The resulting image looks like this: https://i.stack.imgur.com/uxSrH.png生成的图像如下所示: https : //i.stack.imgur.com/uxSrH.png

The data between the measurements (eg. for measurement value 500, which is not part of the DataFrame should be 0. I do not mind giving up the square=True.测量值之间的数据(例如,对于不属于 DataFrame 的测量值 500 应为 0。我不介意放弃 square=True。

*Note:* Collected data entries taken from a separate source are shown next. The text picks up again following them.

import Summits.QuantumFields.BalabanUV.Beta.D1BFx.RestKernelSandwichPacked

/-!
# `BalabanUV.Beta.D1BFx.RestKernelSandwichLoc` — road «BF-x» for binder row D1, slot (K), DICT-CHAIN-SPEC §2 (II) row RK-SAND: **«RK-SAND AT
# SELF-LOCALISED PACKS» — THE 1 + 3 SANDWICH CROSS WORDS AT THE ROAD's PACKED N-JETS, WITH THE PACK LETTERS READ FROM THE STENCILS'
# SELF-LOCALISATION** (`LocStencil S Cs δS` for the first-jet pack, the `LocStencil₂` BODY `BiLoc (S₂ κ u κ′ u′) u u (Ck·e^{−δ₂|u′−u|₁}) δ₂` for the pair
# pack — the letter shapes of (B6′) ∕ PART 3b ∕ leaf-03's (D)): the n-powers DISPLAYED, the constants polynomial in `Cs`, `Ck`, `Zl 4 (δS∕2)`, `Zl 4 (δ₂∕2)`.

HONEST DEPENDENCY (cell records, verbatim): «continuum YM on T⁴ ⇐ BetaPertH ∧ nine spine estimates (0/9 proved); BetaPertH ⇐ (D1) ∧ (D4) ∧
CAP+tail; G-an2-4 gates asym, D1 and NE2/3/4.»  HONEST FRAMING (cell contract, verbatim): «discharging `BetaPertH` makes Bałaban's UV stability
UNCONDITIONAL — a real constructive-QFT result; it is NOT the continuum limit and NOT the Clay problem.»  THIS MODULE DISCHARGES NOTHING of the
wall: [folklore] `ℓ¹` bookkeeping (the centred weighted mass of a bi-localised kernel) + composition BY NAME of «RK-SAND PACKED-IN-STENCILS»
`RestKernelSandwichPacked.exists_decay510_crossWord_road_packed`; modulo the displayed [B5] hypotheses `h12` ∕ `h126`; 0 `sorry`, 0 definitions,
0 notation, nothing cited.  0 root-level binders of row D1 discharged (hW ∕ hR-sockets ∕ hSX-socket ∕ D1Tel ∕ D1Rep — 0); (K) NOT closed (the road's
N-packs `SN m a S` (leaf-03 (D)) enter through the OWNER's PACK-BRIDGE at `coProjBmAtK (toSite r) n (SN m a S)` — instantiated by the consumer, not here);
NOT D1, NOT `BetaPertH`, NOT continuum, NOT Clay.

ABSOLUTE RULE (cell charter, verbatim): «No internally-minted statement may enter as a cited fact. Every hypothesis is either kernel-proved in
this package or a verbatim quotation of a PUBLISHED theorem with page reference. The manuscript(s) under audit are NOT citable for their own
disputed steps — they are the thing under adjudication; programme-internal (2001/route/tribunal) claims are never citable.»

CONTENT:
* §1 [any `D`, finite fibre] **`mass_le_of_biLoc`** (`BiLoc K u u C δ`, `σ ≤ δ∕2` ⊢ the `σ`-weighted mass centred at `u` is summable and `≤ |F|²·C·Zl D (δ∕2)²`),
  `mass_blk_le_of_locStencil` (the blocks of a `LocStencil` pack: `≤ 16·Cs·Zl 4 (δS∕2)²`), `mass_blk_le_of_body` (the blocks of a pair pack with the `LocStencil₂`
  body: plain mass `≤ (16·Ck·Zl 4 (δ₂∕2)²)·e^{−δ₂|u′−u|₁}`).
* §2 [mod `h12 ∧ h126`] **`exists_decay510_crossWord_road_loc`**: ONE n-free `kG, K ≥ 0`, `c > 0` such that for every `m`, every `LocStencil S Cs δS` and every
  pair pack body `(Ck, δ₂)`: tadpole `Decay510 … (½·(K∕2∕n²·(C_T(δ₂)·(n⁶)⁻¹·(16·Ck·Zl 4 (δ₂∕2)²)))) (min (κ′∕8) (δ₂∕2))`, bubbles
  `Decay510 … (½·(L_x·L_y·(C_V·n⁻¹·(16·Cs·Zl 4 (δS∕2)²))²)) (min c (δS∕2))` — both rates n-FREE; the jets' rate is `σ := min c (δS∕2)∕n`.
Unit `b2b-balaban-beta-d1-formalise-leaf-01` (gen 22), D1 formalisation swarm leaf prover 01, road «BF-x»; INTENT «RK-SAND AT SELF-LOCALISED PACKS» (journal).
-/

noncomputable section

open Finset
open scoped BigOperators
open Literature.MathematicalPhysics.QuantumFieldTheory.Balaban1983to89
open Literature.MathematicalPhysics.QuantumFieldTheory.Balaban1983to89.Beta
open B12Sec2to5 (l1 l1_nonneg Decay510)
open B5Hk163Strip (kappa163 kappa163_pos)
open B5Hk163Decay (MG163)
open B4TorusKernel (periodConst)
open ExpKernelCalculus (Site MKer BiLoc Zl Zl_nonneg summable_exp_shift' tsum_exp_shift')
open SecondOrderResponse (vertex2OfK)
open OneStepResolventKernel (Fib LocStencil)
open OneStepKernelFamily (vertexOfK)
open VectorTailsLoc (fam kfam)
open Summit.QuantumFields.BalabanUV.Beta.D1BFx.PackedKernelSplit (blk ffV ffW biLoc_blk)
open Summit.QuantumFields.BalabanUV.Beta.D1BFx.CoarseGramInverse (multM)
open Summit.QuantumFields.BalabanUV.Beta.D1BFx.RWeightedLegPack (sandP NlegRoad)
open Summit.QuantumFields.BalabanUV.Beta.D1BFx.GluonLeg (Ga)
open Summit.QuantumFields.BalabanUV.Beta.D1BFx.FrozenLegTails (nOf MOf hn1)
open Summit.QuantumFields.BalabanUV.Beta.D1BFx.RestKernelWords (crossWord)
open Summit.QuantumFields.BalabanUV.Beta.D1BFx.RestKernelSandwichPacked (exists_decay510_crossWord_road_packed)

namespace Summit.QuantumFields.BalabanUV.Beta.D1BFx.RestKernelSandwichLoc

/-! ## §1 Pack letters from self-localisation -/

section Mass

variable {D : ℕ} {F : Type*} [Fintype F]

/-- [folklore] **THE CENTRED WEIGHTED MASS OF A BI-LOCALISED KERNEL**: `BiLoc K u u C δ`, `0 ≤ C`, `0 < δ`, `σ ≤ δ∕2` ⊢ the `σ`-weighted mass centred at `u`
is summable and `≤ |F|²·C·Zl D (δ∕2)²` (half the rate absorbs the weight; any real `σ ≤ δ∕2`). -/
theorem mass_le_of_biLoc {K : MKer D F} {u : Site D} {C δ σ : ℝ} (hK : BiLoc K u u C δ) (hC : 0 ≤ C) (hδ : 0 < δ)
    (hσ : σ ≤ δ / 2) :
    (Summable fun p : Site D × Site D => ∑ a, ∑ b, |K p.1 p.2 a b| * Real.exp (σ * (l1 (p.1 - u) + l1 (p.2 - u)))) ∧
      ∑' p : Site D × Site D, ∑ a, ∑ b, |K p.1 p.2 a b| * Real.exp (σ * (l1 (p.1 - u) + l1 (p.2 - u)))
        ≤ (Fintype.card F : ℝ) ^ 2 * C * Zl D (δ / 2) ^ 2 := by
  have hδ2 : 0 < δ / 2 := half_pos hδ
  -- termwise majorant: `|K x y a b|·e^{σ(|x−u|+|y−u|)} ≤ C·e^{−(δ∕2)|x−u|}·e^{−(δ∕2)|y−u|}`
  have hpt : ∀ (x y : Site D) (a b : F), |K x y a b| * Real.exp (σ * (l1 (x - u) + l1 (y - u)))
      ≤ C * (Real.exp (-(δ / 2) * l1 (x - u)) * Real.exp (-(δ / 2) * l1 (y - u))) := by
    intro x y a b
    have h1 := hK x y a b
    have hl : 0 ≤ l1 (x - u) + l1 (y - u) := add_nonneg (l1_nonneg _) (l1_nonneg _)
    calc |K x y a b| * Real.exp (σ * (l1 (x - u) + l1 (y - u)))
        ≤ C * Real.exp (-δ * (l1 (x - u) + l1 (y - u))) * Real.exp (σ * (l1 (x - u) + l1 (y - u))) :=
          mul_le_mul_of_nonneg_right h1 (Real.exp_nonneg _)
      _ = C * Real.exp ((σ - δ) * (l1 (x - u) + l1 (y - u))) := by
          rw [mul_assoc, ← Real.exp_add]; ring_nf
      _ ≤ C * Real.exp (-(δ / 2) * (l1 (x - u) + l1 (y - u))) := by
          refine mul_le_mul_of_nonneg_left (Real.exp_le_exp.2 ?_) hC
          exact mul_le_mul_of_nonneg_right (by linarith) hl
      _ = C * (Real.exp (-(δ / 2) * l1 (x - u)) * Real.exp (-(δ / 2) * l1 (y - u))) := by
          rw [mul_add, Real.exp_add]
  -- the majorant `p ↦ |F|²·C·e^{−(δ∕2)|p.1−u|}·e^{−(δ∕2)|p.2−u|}` is summable with sum `|F|²·C·Zl²`
  set g : Site D × Site D → ℝ := fun p => (Fintype.card F : ℝ) ^ 2 * C
      * (Real.exp (-(δ / 2) * l1 (p.1 - u)) * Real.exp (-(δ / 2) * l1 (p.2 - u))) with hg
  have hgs : Summable g := by
    have h := ((summable_exp_shift' hδ2 u).mul_of_nonneg (summable_exp_shift' hδ2 u)
      (fun _ => (Real.exp_pos _).le) (fun _ => (Real.exp_pos _).le)).mul_left ((Fintype.card F : ℝ) ^ 2 * C)
    exact h
  have hle : ∀ p : Site D × Site D, ∑ a, ∑ b, |K p.1 p.2 a b| * Real.exp (σ * (l1 (p.1 - u) + l1 (p.2 - u))) ≤ g p := by
    intro p
    calc ∑ a, ∑ b, |K p.1 p.2 a b| * Real.exp (σ * (l1 (p.1 - u) + l1 (p.2 - u)))
        ≤ ∑ _a : F, ∑ _b : F, C * (Real.exp (-(δ / 2) * l1 (p.1 - u)) * Real.exp (-(δ / 2) * l1 (p.2 - u))) :=
          Finset.sum_le_sum fun a _ => Finset.sum_le_sum fun b _ => hpt p.1 p.2 a b
      _ = g p := by
          simp only [Finset.sum_const, Finset.card_univ, hg]; ring
  have h0 : ∀ p : Site D × Site D, 0 ≤ ∑ a, ∑ b, |K p.1 p.2 a b| * Real.exp (σ * (l1 (p.1 - u) + l1 (p.2 - u))) :=
    fun p => Finset.sum_nonneg fun a _ => Finset.sum_nonneg fun b _ => by positivity
  have hs : Summable fun p : Site D × Site D => ∑ a, ∑ b, |K p.1 p.2 a b| * Real.exp (σ * (l1 (p.1 - u) + l1 (p.2 - u))) :=
    Summable.of_nonneg_of_le h0 hle hgs
  refine ⟨hs, ?_⟩
  calc ∑' p : Site D × Site D, ∑ a, ∑ b, |K p.1 p.2 a b| * Real.exp (σ * (l1 (p.1 - u) + l1 (p.2 - u)))
      ≤ ∑' p, g p := hs.tsum_le_tsum hle hgs
    _ = (Fintype.card F : ℝ) ^ 2 * C * Zl D (δ / 2) ^ 2 := by
        have hn : Summable fun x : Site D => ‖Real.exp (-(δ / 2) * l1 (x - u))‖ := by
          simpa only [Real.norm_eq_abs, abs_of_nonneg (Real.exp_pos _).le] using summable_exp_shift' hδ2 u
        rw [hg, tsum_mul_left, ← tsum_mul_tsum_of_summable_norm hn hn, tsum_exp_shift']
        ring

end Mass

/-- [folklore] **THE BLOCKS OF A SELF-LOCALISED FIRST-JET PACK HAVE CENTRED WEIGHTED MASSES `≤ 16·Cs·Zl 4 (δS∕2)²`** (`LocStencil S Cs δS`, any rate
`σ ≤ δS∕2`; fibre `Fib 3`, blocks of fibre `Fin 4`). -/
theorem mass_blk_le_of_locStencil {S : Fin 4 → Site 4 → MKer 4 (Fib 3)} {Cs δS σ : ℝ} (hS : LocStencil S Cs δS) (hCs : 0 ≤ Cs) (hδS : 0 < δS)
    (hσ : σ ≤ δS / 2) (κ : Fin 4) (u : Site 4) (j k : Bool) :
    (Summable fun p : Site 4 × Site 4 => ∑ g, ∑ f, |blk (S κ u) j k p.1 p.2 g f| * Real.exp (σ * (l1 (p.1 - u) + l1 (p.2 - u)))) ∧
      ∑' p : Site 4 × Site 4, ∑ g, ∑ f, |blk (S κ u) j k p.1 p.2 g f| * Real.exp (σ * (l1 (p.1 - u) + l1 (p.2 - u)))
        ≤ 16 * Cs * Zl 4 (δS / 2) ^ 2 := by
  have h := mass_le_of_biLoc (biLoc_blk (hS κ u) j k) hCs hδS hσ
  have e : (Fintype.card (Fin 4) : ℝ) ^ 2 = 16 := by norm_num [Fintype.card_fin]
  rw [e] at h
  exact h

/-- [folklore] **THE BLOCKS OF A PAIR PACK WITH THE `LocStencil₂` BODY HAVE PLAIN MASSES `≤ (16·Ck·Zl 4 (δ₂∕2)²)·e^{−δ₂|u′−u|₁}`.** -/
theorem mass_blk_le_of_body {S₂ : Fin 4 → Site 4 → Fin 4 → Site 4 → MKer 4 (Fib 3)} {Ck δ₂ : ℝ}
    (hS₂ : ∀ κ u κ' u', BiLoc (S₂ κ u κ' u') u u (Ck * Real.exp (-δ₂ * l1 (u' - u))) δ₂) (hCk : 0 ≤ Ck) (hδ₂ : 0 < δ₂)
    (κ : Fin 4) (u : Site 4) (κ' : Fin 4) (u' : Site 4) (j i : Bool) :
    (Summable fun p : Site 4 × Site 4 => ∑ g, ∑ f, |blk (S₂ κ u κ' u') j i p.1 p.2 g f|) ∧
      ∑' p : Site 4 × Site 4, ∑ g, ∑ f, |blk (S₂ κ u κ' u') j i p.1 p.2 g f|
        ≤ 16 * Ck * Zl 4 (δ₂ / 2) ^ 2 * Real.exp (-δ₂ * l1 (u' - u)) := by
  have hC : 0 ≤ Ck * Real.exp (-δ₂ * l1 (u' - u)) := by positivity
  have h := mass_le_of_biLoc (σ := 0) (biLoc_blk (hS₂ κ u κ' u') j i) hC hδ₂ (by positivity)
  simp only [zero_mul, Real.exp_zero, mul_one] at h
  have e : (Fintype.card (Fin 4) : ℝ) ^ 2 = 16 := by norm_num [Fintype.card_fin]
  rw [e] at h
  refine ⟨h.1, h.2.trans (le_of_eq ?_)⟩
  ring

/-! ## §2 The road's sandwich words at self-localised packs (mod `h12 ∧ h126`) -/

section Road

variable {a : ℝ} (ha : 0 < a)
include ha

/-- [folklore] **«RK-SAND AT SELF-LOCALISED PACKS»** (mod [B5, Prop. 1.2] ∧ [B5, (1.126)–(1.127)] BY NAME): ONE n-free triple `kG, K ≥ 0`, `c > 0` such that
for every `m` (`n = m + 1`), every self-localised first-jet pack `LocStencil S Cs δS` and every pair pack with the `LocStencil₂` body `(Ck, δ₂)`, the four
sandwich cross words at the packed N-jets `ffV (vertexOfK (NlegRoad m a) n S)`, `ffW (vertex2OfK (NlegRoad m a) n S₂)` satisfy: tadpole
`Decay510 … (½·(K∕2∕n²·(C_T(δ₂)·(n⁶)⁻¹·(16·Ck·Zl 4 (δ₂∕2)²)))) (min (κ′∕8) (δ₂∕2))`; bubbles `Decay510 … (½·(L_x·L_y·M·M)) (min c (δS∕2))`,
`M := C_V·n⁻¹·(16·Cs·Zl 4 (δS∕2)²)`, `L_true = K∕2∕n²`, `L_false = kG∕2` — «RK-SAND PACKED-IN-STENCILS» at the jets' rate `σ := min c (δS∕2)∕n` with the
pack letters of §1. -/
theorem exists_decay510_crossWord_road_loc (h12 : B5.Prop12Printed (fam nOf hn1 MOf a ha)) (h126 : B5.Kernel126_127Printed (kfam nOf MOf)) :
    ∃ kG K c : ℝ, 0 < c ∧ 0 ≤ kG ∧ 0 ≤ K ∧ ∀ (m : ℕ) (S : Fin 4 → Site 4 → MKer 4 (Fib 3))
      (S₂ : Fin 4 → Site 4 → Fin 4 → Site 4 → MKer 4 (Fib 3)) (Cs δS Ck δ₂ : ℝ) (μ ν : Fin 4),
      LocStencil S Cs δS → 0 ≤ Cs → 0 < δS →
      (∀ κ u κ' u', BiLoc (S₂ κ u κ' u') u u (Ck * Real.exp (-δ₂ * l1 (u' - u))) δ₂) → 0 ≤ Ck → 0 < δ₂ →
      (∀ u : Unit, Decay510 (crossWord ((2 : ℝ)⁻¹ • Ga (m + 1) a)
          ((-(2 : ℝ)⁻¹) • blk (sandP (m + 1) (Ga (m + 1) a) (multM (m + 1) (2 * a / ((m + 1 : ℕ) : ℝ) ^ 8) 2)) true true)
          (ffV (vertexOfK (NlegRoad m a) (m + 1) S)) (ffW (vertex2OfK (NlegRoad m a) (m + 1) S₂)) (Sum.inl u) μ ν)
          ((1 / 2) * (K / 2 / (((m + 1 : ℕ) : ℝ)) ^ 2
            * (16 * ((MG163 4 * periodConst (kappa163 4) 3) * Real.exp (kappa163 4 / 4)) ^ 2 * (1 + 16 / (kappa163 4 / 4)) ^ 4 * Zl 4 (δ₂ / 2)
                * ((((m + 1 : ℕ) : ℝ)) ^ 6)⁻¹ * (16 * Ck * Zl 4 (δ₂ / 2) ^ 2))))
          (min (kappa163 4 / 4 / 8) (δ₂ / 2))) ∧
      (∀ x y : Bool, Decay510 (crossWord ((2 : ℝ)⁻¹ • Ga (m + 1) a)
          ((-(2 : ℝ)⁻¹) • blk (sandP (m + 1) (Ga (m + 1) a) (multM (m + 1) (2 * a / ((m + 1 : ℕ) : ℝ) ^ 8) 2)) true true)
          (ffV (vertexOfK (NlegRoad m a) (m + 1) S)) (ffW (vertex2OfK (NlegRoad m a) (m + 1) S₂)) (Sum.inr (x, y)) μ ν)
          ((1 / 2) * ((bif x then K / 2 / (((m + 1 : ℕ) : ℝ)) ^ 2 else kG / 2) * (bif y then K / 2 / (((m + 1 : ℕ) : ℝ)) ^ 2 else kG / 2)
            * (4 * (MG163 4 * periodConst (kappa163 4) 3) * Real.exp (kappa163 4 / 4) * (1 + 16 / (kappa163 4 / 4)) ^ 4
                * (((m + 1 : ℕ) : ℝ))⁻¹ * (16 * Cs * Zl 4 (δS / 2) ^ 2))
            * (4 * (MG163 4 * periodConst (kappa163 4) 3) * Real.exp (kappa163 4 / 4) * (1 + 16 / (kappa163 4 / 4)) ^ 4
                * (((m + 1 : ℕ) : ℝ))⁻¹ * (16 * Cs * Zl 4 (δS / 2) ^ 2))))
          (min c (δS / 2))) := by
  obtain ⟨kG, K, c, hc, hkG, hK, hpk⟩ := exists_decay510_crossWord_road_packed ha h12 h126
  refine ⟨kG, K, c, hc, hkG, hK, fun m S S₂ Cs δS Ck δ₂ μ ν hS hCs hδS hS₂ hCk hδ₂ => ?_⟩
  have hn0 : (0 : ℝ) < ((m + 1 : ℕ) : ℝ) := by exact_mod_cast Nat.succ_pos m
  have hn1 : (1 : ℝ) ≤ ((m + 1 : ℕ) : ℝ) := by exact_mod_cast Nat.succ_le_succ (Nat.zero_le m)
  -- the jets' rate `σ := min c (δS∕2)∕n`: below `c∕n` and below `δS∕2`
  set σ : ℝ := min c (δS / 2) / ((m + 1 : ℕ) : ℝ) with hσdef
  have hmin0 : 0 < min c (δS / 2) := lt_min hc (half_pos hδS)
  have hσ0 : 0 ≤ σ := by positivity
  have hσc : σ ≤ c / ((m + 1 : ℕ) : ℝ) := div_le_div_of_nonneg_right (min_le_left _ _) hn0.le
  have hσS : σ ≤ δS / 2 := by
    calc σ ≤ min c (δS / 2) / 1 := div_le_div_of_nonneg_left hmin0.le one_pos hn1
      _ ≤ δS / 2 := by rw [div_one]; exact min_le_right _ _
  have hV := fun κ' u j k => mass_blk_le_of_locStencil (σ := σ) hS hCs hδS hσS κ' u j k
  have hT := fun κ u κ' u' j i => mass_blk_le_of_body hS₂ hCk hδ₂ κ u κ' u' j i
  obtain ⟨hinl, hinr⟩ := hpk m S S₂ σ δ₂ (fun _ _ => 16 * Cs * Zl 4 (δS / 2) ^ 2) (fun _ _ => 16 * Ck * Zl 4 (δ₂ / 2) ^ 2) μ ν
    hσ0 hσc hδ₂ (fun κ' u j k => (hV κ' u j k).1) (fun κ' u j k => (hV κ' u j k).2)
    (fun κ u κ' u' j i => (hT κ u κ' u' j i).1) (fun κ u κ' u' j i => (hT κ u κ' u' j i).2)
  have e : σ * ((m + 1 : ℕ) : ℝ) = min c (δS / 2) := div_mul_cancel₀ _ hn0.ne'
  rw [e] at hinr
  exact ⟨hinl, hinr⟩

end Road

end Summit.QuantumFields.BalabanUV.Beta.D1BFx.RestKernelSandwichLoc

end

For those of you wondering, the 0/1 are False/True statements that indicate whether or not I made a measurement at this sampling site at this location at a given time.对于那些想知道的人,0/1 是 False/True 陈述,表明我是否在给定时间在此位置的此采样点进行了测量。

Thank you so much非常感谢

You could use plt.pcolor() , which creates an unevenly-spaced grid, with the gridlines provided by its first and second parameter.您可以使用plt.pcolor() ,它创建一个不均匀间隔的网格,网格线由其第一个和第二个参数提供。 As a 5x8 grid of cells needs 6x9 grid lines, both the list of x-values and of y-values needs to be extended by one.由于 5x8 单元格网格需要 6x9 网格线,因此 x 值和 y 值列表都需要扩展 1。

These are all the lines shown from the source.